Keywords: Artificial saliva, atraumatic restorative treatment material, deionized water, solubility, water sorption
|How to cite this article:|
Kumari P D, Khijmatgar S, Chowdhury A, Grootveld M, Lynch E, Chowdhury CR. Solubility and water sorption of novel atraumatic restorative treatment materials: A In vitro Study. Indian J Oral Health Res 2018;4:6-9
|How to cite this URL:|
Kumari P D, Khijmatgar S, Chowdhury A, Grootveld M, Lynch E, Chowdhury CR. Solubility and water sorption of novel atraumatic restorative treatment materials: A In vitro Study. Indian J Oral Health Res [serial online] 2018 [cited 2019 Aug 24];4:6-9. Available from: http://www.ijohr.org/text.asp?2018/4/1/6/245675
| Introduction|| |
Decayed teeth are often restored with dental cements. The clinical success of such dental cements partly depends on the water solubility (SL) and sorption capacities of the dental materials involved. The SL is the ability of a material to disintegrate which facilitates the release of fluoride ions from the material. The water sorption is the ability of the material to absorb and lose water., Water sorption and SL can cause the disintegration of the material and can, in turn, lead to debonding of the material from the tooth structure which could give rise to the development of dental caries. Dental cements can disintegrate when exposed to natural saliva in the oral cavity, which can be associated with hypersensitivity, pulpal inflammation, and periodontal diseases. Water sorption and SL of cements can give rise to dimensional changes, staining, and marginal leakage affecting flexural strength, Vickers hardness, and mechanical stability. The SL and sorption properties of cements can have significant effects on the clinical outcome. Hence, these two properties should be determined for any newly developed atraumatic restorative treatment (ART) material, as recommended elsewhere.,,
Therefore, the purpose of this study was to determine the SL and water sorption of newly developed ART materials.

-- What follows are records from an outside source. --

/-- (F2), `AL`-accepts under `G_mult` (indeed any `topj ≥ 1`): the light centre has `w₀ = 2` and every Sing₂ point of it has node
order `o₀ = 2` (partner `w₀ = 0`; at a T-node `c₀ = 0`). -/
theorem F2_AL (topj : ℕ) (htop : 1 ≤ topj) (ch : Chain) (k : ℕ) (h : Move.AL k ∈ legalMoves topj ch) :
    (∃ c, ch[k]? = some c ∧ c.w.w0 = some 2) ∧
    ∀ i ∈ ptsOf ch.length k, sing2At ch i = true →
      ∃ a b, nodeAt ch i = some (a, b) ∧ ∃ x y : ℕ, a.w.w0 = some x ∧ b.w.w0 = some y ∧ x + y = 2 := by
  obtain ⟨hk, hrel, hjs⟩ := AL_mem_legalMoves topj ch k h
  obtain ⟨c, hc, hκ⟩ := kindAt_some hk (by decide)
  have hb : Nat.ble 1 topj = true := by simpa [Nat.ble_eq] using htop
  have hw : ∀ x, c.w.w0 = some x → 2 ≤ x := fun x hx => w0_of_light c hκ x hx
  have key : ∀ i ∈ ptsOf ch.length k, sing2At ch i = true →
      c.w.w0 = some 2 ∧ ∃ a b, nodeAt ch i = some (a, b) ∧ ∃ x y : ℕ, a.w.w0 = some x ∧ b.w.w0 = some y ∧ x + y = 2 := by
    intro i hi hs
    have ht : topAt ch i = false := by have := hjs i hi; rw [hb] at this; exact ((by simpa using this) : jumpAt ch i = false ∧ topAt ch i = false).2
    exact node_of_sing2_not_top hc hw hi hs ht
  obtain ⟨i, hi, hs⟩ := List.any_eq_true.mp hrel
  exact ⟨⟨c, hc, (key i hi hs).1⟩, fun j hj hsj => (key j hj hsj).2⟩

/-- (F2) in mode `uv` (every curve a boundary curve, so jump = top at every node), ANY rule set `topj`: the same conclusions for
`AL`-accepts … -/
theorem F2_AL_bd (topj : ℕ) (ch : Chain) (hbd : ∀ c ∈ ch, c.bd = true) (k : ℕ) (h : Move.AL k ∈ legalMoves topj ch) :
    (∃ c, ch[k]? = some c ∧ c.w.w0 = some 2) ∧
    ∀ i ∈ ptsOf ch.length k, sing2At ch i = true →
      ∃ a b, nodeAt ch i = some (a, b) ∧ ∃ x y : ℕ, a.w.w0 = some x ∧ b.w.w0 = some y ∧ x + y = 2 := by
  obtain ⟨hk, hrel, hjs⟩ := AL_mem_legalMoves topj ch k h
  obtain ⟨c, hc, hκ⟩ := kindAt_some hk (by decide)
  have hw : ∀ x, c.w.w0 = some x → 2 ≤ x := fun x hx => w0_of_light c hκ x hx
  have key : ∀ i ∈ ptsOf ch.length k, sing2At ch i = true →
      c.w.w0 = some 2 ∧ ∃ a b, nodeAt ch i = some (a, b) ∧ ∃ x y : ℕ, a.w.w0 = some x ∧ b.w.w0 = some y ∧ x + y = 2 := by
    intro i hi hs
    have hj : jumpAt ch i = false := by have := hjs i hi; simpa using (Bool.or_eq_false_iff.mp this).1
    have ht : topAt ch i = false := by
      unfold jumpAt at hj; unfold topAt
      cases hn : nodeAt ch i with
      | none => simp [hn]
      | some ab =>
        obtain ⟨a, b⟩ := ab
        simp only [hn] at hj ⊢
        obtain ⟨ha, hb'⟩ := nodeAt_some hn
        have hab : a ∈ ch := List.mem_of_getElem? ha
        have hbb : b ∈ ch := List.mem_of_getElem? hb'
        rw [jumpN_of_bd (hbd a hab) (hbd b hbb)] at hj
        exact hj
    exact node_of_sing2_not_top hc hw hi hs ht
  obtain ⟨i, hi, hs⟩ := List.any_eq_true.mp hrel
  exact ⟨⟨c, hc, (key i hi hs).1⟩, fun j hj hsj => (key j hj hsj).2⟩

| Materials and Methods|| |
The study was conducted at the Fluoride and Health Division of the Department of Oral Biology and Genomic Studies of A.B. Shetty Memorial Institute of Dental Sciences, Nitte University, Deralakatte Mangalore, India. Two novel ART dental cements were assessed for SL and sorption in artificial saliva as well as deionized water.

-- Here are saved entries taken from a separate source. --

import Summits.Ventures.HSemireg.WedgeHankelRecurrenceGaussChebyshevPellSequences

/-!
# Venture HSemireg — **COSINE PRODUCTS FOR LUCAS NUMBERS AND PELL SOLUTIONS: `L_n² = ∏_{k<n} (1 + 4cos²((2k+1)π∕2n))`, `L_{2n} = ∏_{k<n} (3 − 2cos((2k+1)π∕2n))`,
# `y_{n+1}(a) = ∏_{k<n} (2a − 2cos((k+1)π∕(n+1)))`, `2x_n(a) = ∏_{k<n} (2a − 2cos((2k+1)π∕2n))`** (`n ≥ 1`; the real factorisations `S_n = ∏ (X − 2cos((k+1)π∕(n+1)))`, `C_n = ∏ (X − 2cos((2k+1)π∕2n))`
# of N500 evaluated at `i`, `3`, `2a` through N526–N528)

HONEST FRAMING. Part of the Lean index of the computation cell `pub-hsemireg` (seat p10 gen 49, Sunday typer «UNIFORM-IN-n»).  Real and complex evaluation of the polynomial identities of N500 and
N526–N528 (Mathlib `Polynomial.Chebyshev.S ∕ C`, `Nat.fib`, `Pell.xn ∕ yn`); no variety, no cohomology theory, no sheaf, no Ext group and no semiregularity map is constructed here; nothing here says
that HC / HC_CM / HC_AV holds; no Literature fact (unproved `Prop`) is declared or used.  Custodian versions as in `WedgeHankelSiegelIdeal` (1/3).
SOURCES (cited).  N. Garnier, O. Ramaré, *Fibonacci numbers and trigonometric identities*, Fibonacci Quart. 46∕47 (2008∕09) 56–61 (`L_n = ∏_{k=1}^{⌊n∕2⌋} (1 + 4cos²((2k−1)π∕2n))`-type products; the
square forms below are the unpaired products); T. Koshy, *Fibonacci and Lucas Numbers with Applications* (Wiley 2001), Ch. 17; H. W. Lenstra Jr., *Solving the Pell equation*, Notices AMS 49 (2002).
PROOF TYPED HERE.  N500 `chebyshevS_eq_prod_real`, `chebyshevC_eq_prod_real` (`n ≠ 0`) evaluated at `X = 3` (N526 `chebyshevC_eval_three`), at `X = 2a` (N528 `chebyshevS_eval_eq_pell_yn`,
`chebyshevC_eval_eq_two_mul_pell_xn`), and — after `Polynomial.map (algebraMap ℝ ℂ)` — at `X = i` with `Complex.normSq` (N527 `chebyshevC_eval_complex_I`, `normSq_I_sub_ofReal`).
DEDUP DISCLOSURE (`rg -n 'prod_cos|4 \\* Real.cos .* \\^ 2' Summits/Ventures/HSemireg`, 2026-09-04): N526 `fib_two_mul_add_two_eq_prod_cos` (`F_{2n+2}`) and N527 `fib_succ_sq_eq_prod_cos` (`F_{n+1}²`) are the
`S`-side statements; the `C`-side (`L_n²`, `L_{2n}`) and the Pell products are new; Mathlib has none; 0 hits for the 6 names below.

WHAT IS IN THE TREE.  N500 `chebyshevS_eq_prod_real`, `chebyshevC_eq_prod_real`; N526 `chebyshevC_eval_three`; N527 `chebyshevC_eval_complex_I`, `normSq_I_sub_ofReal`; N528 `chebyshevS_eval_eq_pell_yn`,
`chebyshevC_eval_eq_two_mul_pell_xn`; Mathlib `map_C`, `Polynomial.map_prod`, `eval_prod`, `Complex.normSq_*`.
THIS FILE (namespace `Summit.Ventures.HSemireg.Wedge.HankelOuter` continued; CHAINED on N528; 0 definitions):
* §1294 `chebyshevC_complex_eq_prod_cos` (`C_n` over `ℂ`, `n ≠ 0`), **`lucas_sq_eq_prod_cos`** (`(2F_{n+1} − F_n)² = ∏_{k<n} (1 + 4cos²((2k+1)π∕2n))`, `n ≠ 0`), **`lucas_two_mul_eq_prod_cos`**
  (`2F_{2n+1} − F_{2n} = ∏_{k<n} (3 − 2cos((2k+1)π∕2n))`, `n ≠ 0`), **`pell_yn_eq_prod_cos`** (`y_{n+1}(a) = ∏_{k<n} (2a − 2cos((k+1)π∕(n+1)))`), **`two_mul_pell_xn_eq_prod_cos`**
  (`2x_n(a) = ∏_{k<n} (2a − 2cos((2k+1)π∕2n))`, `n ≠ 0`), **`pell_xn_eq_prod`** (`2x_n(a) = 2ⁿ ∏_{k<n} (a − cos((2k+1)π∕2n))`, i.e. `x_n = 2^{n−1}∏ (a − cos θ_k) = T_n(a)`, `n ≠ 0`).
CAVEATS.  `L_n` is written `2F_{n+1} − F_n`; `n ≠ 0` where `C_0 = 2` has no factorisation.  Nothing Ext-side.  New names only.
-/

open Module Polynomial
open scoped Matrix Polynomial

namespace Summit.Ventures.HSemireg.Wedge.HankelOuter

/-! ## §1294. Cosine products for `L_n²`, `L_{2n}`, `y_n(a)`, `x_n(a)` -/

/-- `C_n` over `ℂ` factors as `∏_{k<n} (X − 2cos((2k+1)π∕2n))` for `n ≠ 0` (N500 mapped along `ℝ → ℂ`). [this file, §1294] -/
theorem chebyshevC_complex_eq_prod_cos {n : ℕ} (hn : n ≠ 0) :
    Polynomial.Chebyshev.C ℂ (n : ℤ) = ∏ k ∈ Finset.range n, (X - Polynomial.C ((2 * Real.cos ((2 * k + 1) * Real.pi / (2 * n)) : ℝ) : ℂ)) := by
  have h := congrArg (Polynomial.map (algebraMap ℝ ℂ)) (chebyshevC_eq_prod_real hn)
  rw [Polynomial.Chebyshev.map_C, Polynomial.map_prod] at h
  exact h.trans (Finset.prod_congr rfl fun k _ => by simp)

/-- **`L_n² = (2F_{n+1} − F_n)² = ∏_{k<n} (1 + 4cos²((2k+1)π∕2n))`** for `n ≠ 0` (norm-square of `C_n(i) = iⁿ L_n`). [Garnier–Ramaré 2008; this file, §1294] -/
theorem lucas_sq_eq_prod_cos {n : ℕ} (hn : n ≠ 0) :
    (2 * (Nat.fib (n + 1) : ℝ) - (Nat.fib n : ℝ)) ^ 2 = ∏ k ∈ Finset.range n, (1 + 4 * Real.cos ((2 * k + 1) * Real.pi / (2 * n)) ^ 2) := by
  have h := congrArg (fun p : ℂ[X] => Complex.normSq (p.eval Complex.I)) (chebyshevC_complex_eq_prod_cos hn)
  have hL : (2 * (Nat.fib (n + 1) : ℂ) - (Nat.fib n : ℂ)) = ((2 * (Nat.fib (n + 1) : ℝ) - (Nat.fib n : ℝ) : ℝ) : ℂ) := by push_cast; ring
  rw [chebyshevC_eval_complex_I, hL, eval_prod, map_mul, map_pow, Complex.normSq_I, one_pow, one_mul, Complex.normSq_ofReal, map_prod] at h
  rw [sq, h]
  refine Finset.prod_congr rfl fun k _ => ?_
  rw [eval_sub, eval_X, eval_C, normSq_I_sub_ofReal]
  ring

/-- **`L_{2n} = 2F_{2n+1} − F_{2n} = ∏_{k<n} (3 − 2cos((2k+1)π∕2n))`** for `n ≠ 0` (`C_n(3) = L_{2n}`, N526). [Koshy 2001, Ch. 17; this file, §1294] -/
theorem lucas_two_mul_eq_prod_cos {n : ℕ} (hn : n ≠ 0) :
    2 * (Nat.fib (2 * n + 1) : ℝ) - (Nat.fib (2 * n) : ℝ) = ∏ k ∈ Finset.range n, (3 - 2 * Real.cos ((2 * k + 1) * Real.pi / (2 * n))) := by
  rw [← chebyshevC_eval_three (R := ℝ) n, chebyshevC_eq_prod_real hn, eval_prod]
  exact Finset.prod_congr rfl fun k _ => by rw [eval_sub, eval_X, eval_C]

/-- **`y_{n+1}(a) = ∏_{k<n} (2a − 2cos((k+1)π∕(n+1)))`** (`S_n(2a) = y_{n+1}`, N528). [Lenstra 2002; this file, §1294] -/
theorem pell_yn_eq_prod_cos {a : ℕ} (a1 : 1 < a) (n : ℕ) :
    (Pell.yn a1 (n + 1) : ℝ) = ∏ k ∈ Finset.range n, (2 * (a : ℝ) - 2 * Real.cos ((k + 1) * Real.pi / (n + 1))) := by
  rw [← chebyshevS_eval_eq_pell_yn (R := ℝ) a1 n, chebyshevS_eq_prod_real, eval_prod]
  exact Finset.prod_congr rfl fun k _ => by rw [eval_sub, eval_X, eval_C]

/-- **`2x_n(a) = ∏_{k<n} (2a − 2cos((2k+1)π∕2n))`** for `n ≠ 0` (`C_n(2a) = 2x_n`, N528). [Lenstra 2002; this file, §1294] -/
theorem two_mul_pell_xn_eq_prod_cos {a : ℕ} (a1 : 1 < a) {n : ℕ} (hn : n ≠ 0) :
    2 * (Pell.xn a1 n : ℝ) = ∏ k ∈ Finset.range n, (2 * (a : ℝ) - 2 * Real.cos ((2 * k + 1) * Real.pi / (2 * n))) := by
  rw [← chebyshevC_eval_eq_two_mul_pell_xn (R := ℝ) a1 n, chebyshevC_eq_prod_real hn, eval_prod]
  exact Finset.prod_congr rfl fun k _ => by rw [eval_sub, eval_X, eval_C]

/-- **`x_n(a) = 2^{n−1} ∏_{k<n} (a − cos((2k+1)π∕2n))`, in the form `2·x_n(a) = 2ⁿ ∏_{k<n} (a − cos((2k+1)π∕2n))`** (`n ≠ 0`; `T_n = 2^{n−1} ∏ (X − cos θ_k)`). [Rivlin 1974, §1.2; this file, §1294] -/
theorem pell_xn_eq_prod {a : ℕ} (a1 : 1 < a) {n : ℕ} (hn : n ≠ 0) :
    2 * (Pell.xn a1 n : ℝ) = 2 ^ n * ∏ k ∈ Finset.range n, ((a : ℝ) - Real.cos ((2 * k + 1) * Real.pi / (2 * n))) := by
  rw [two_mul_pell_xn_eq_prod_cos a1 hn, show (2 : ℝ) ^ n = ∏ _k ∈ Finset.range n, (2 : ℝ) by rw [Finset.prod_const, Finset.card_range],
    ← Finset.prod_mul_distrib]
  exact Finset.prod_congr rfl fun k _ => by ring

end Summit.Ventures.HSemireg.Wedge.HankelOuter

The composition of the artificial saliva employed in these studies was calcium chloride (0.111 g), sodium chloride (2.05 g), sodium acetate (2.05 g), and sodium dihydrogen phosphate (0.156 g) and dissolved in a final volume of 1.00 L of deionized water (final pH value 7.00).
Samples of newly developed ART-I (n = 20) and ART-II materials (n = 20) were prepared [Table 1]. Each individual sample incorporated with neem extract was placed in a Teflon mold (with an inner diameter 6 mm and a depth of 3.5 mm) and compressed for 20 min until set. After setting, each specimen was removed from the mold and stored in a closed container at laboratory (ambient) temperature for 24 h, to allow more maturation of the cement.
Further, the ART-I and ART-II materials were divided into two sets with ten numbers each to be tested in deionized water and artificial saliva, respectively. Each specimen of the ART-I and ART-II materials was immersed in individual vial containing 7 ml of deionized water (n = 10 of each) and 7 ml of artificial saliva (n = 10 of each ART material). Each storage media was maintained at pH 7.0. The deionized water and artificial saliva were changed during the period of 1, 7, 14, and 28 days.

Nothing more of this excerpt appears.